Sleep is a fundamental act we partake in each and every night that keeps us healthy. When we sleep, all of our organs and systems get much-needed rest so that they can continue to function each day. So, when we don’t sleep, this can have detrimental effects both physically and mentally.
Specifically, a research study has uncovered that insomnia, or poor sleep, can increase feelings of depression, stress, and anxiety.
Insomnia is linked to stress, anxiety, and depression
The small study included 32 people whose brain activity, eye movements, and other physiological changes were measured over the course of two nights. The researchers found that people who experienced restless rapid eye movement (REM) sleep had a greater risk of experiencing stress and anxiety during their waking hours.
The researchers also studied an additional 1,000 people and found that the more nocturnal thoughts a person had—thoughts that consisted of worry, anxiety, or stress—the more likely they were to feel anxious or depressed the following day.
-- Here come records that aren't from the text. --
import Summits.Ventures.PackingBounds.ThreePointCert.S3T23Agg1

/-!
# θ_23(S^3) ≤ 61.1839°: A(4, 241/500) ≤ 22: kernel validation of Gram block R0 (chunks 3–3 of 3)

Framing: lottery ticket; floor = certified bounds/negative ranges. Venture `PackingBounds` (cell
`pub-packcert`), three-point SDP family. Integer data of a feasible point of the Bachoc–Vallentin
semidefinite program (n = 4, s = 241/500, degree d = 10, Bachoc–Vallentin
multiplier set = cell mode sym2), derived by `cert2lean_s2.py` (sdp gen 5 fork of cert2lean_lp.py) from the exact rational certificate
`sdp-n4-d10-s241-500-sym2f-lpclient-v1.json` of the cell (exact verifier #1 + verifier #2 of the other seat), in the units of the kernel
checker `ThreePointCert.Check` + `CheckSym2` (soundness `card_le_of_cert3S2`); Gram factors offset-encoded for the
Kronecker-packed chunk validation `ThreePointCert.CheckKron` (emitter `emitleanS2.py` = lp gen 3 emitleanK.py). Generated file: plain
lists of integers / monomials.
-/

namespace Summit.Ventures.PackingBounds.ThreePointCert.S3T23

open Literature.Geometry.DiscreteGeometry Literature.Geometry.DiscreteGeometry.PolyCert PolyCert.SPoly

set_option maxRecDepth 100000 in
set_option maxHeartbeats 0 in
/-- Block `R0`: rows from 237 ((S3T23.gR0K.z.length - 237) rows) of `zᵀ(LLᵀ)z` added to `dR0c2` give `eR0` (kernel, Kronecker-packed chunk check). -/
theorem okR0_3 : chunkOKK S3T23.gR0K 237 (S3T23.gR0K.z.length - 237) S3T23.dR0c2 S3T23.eR0 = true := by
  decide +kernel

end Summit.Ventures.PackingBounds.ThreePointCert.S3T23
The study suggests that interrupted sleep—particularly sleep that’s disturbed by thoughts of worry and anxiety—can worsen anxiety during waking hours, which can take a negative toll on a person’s overall health.
The researchers suggest that people experiencing insomnia as a result of nocturnal thoughts should work to ease their worries. This may be done through daytime therapy sessions, relaxation techniques, meditation, or, in some cases, prescription medication to treat anxiety or depression.
Tips to get a good night’s sleep
If you’re struggling to sleep night after night, these tips can help you improve your sleep to ensure you continue to have good overall health.
Regular bedtimes and wake times: Going to sleep each night at the same time and waking up at the same time each morning, even on weekends, helps the body maintain a proper sleep cycle. Keeping a proper sleep schedule will aid your ability to fall asleep and make you feel a lot better throughout the day.
Avoid caffeine in the late afternoon: While your morning cup of coffee is more than okay, it is advisable to avoid any sort of caffeinated drink or food in the late afternoon. It may be difficult to pick these items out, as a lot of snacks and drinks have caffeine in them. It is important to be aware of the foods and drinks you’re ingesting and instead choose water, seltzer, unsweetened decaffeinated herbal tea, or any other caffeine-free beverage in the mid-afternoons and evenings.
Avoid screens: We are bombarded with brightly lit screens everywhere we go. We even take them to bed with us as we read our favorite book on a tablet. Sleep doctors recommend avoiding all electronic screens including e-readers, mobile devices, and television sets at least 30 minutes before bed, as they can impair the body’s natural sleep cycle.
Exercise and diet: Making an effort to exercise and maintaining a healthy diet high in fiber and low in saturated fat and added sugar may improve your sleep, doctors say. A diet like this will also benefit overall heath and quality of life. The American Heart Association recommends that healthy adults get at least 150 minutes of moderate aerobic activity a week. It’s best to perform these exercises in the early morning or right after work, sleep doctors say.
Avoid naps: Doctors recommend avoiding napping if you want better sleep at night. But if a nap can’t be avoided, try to limit it to 20 to 30 minutes earlier in the day.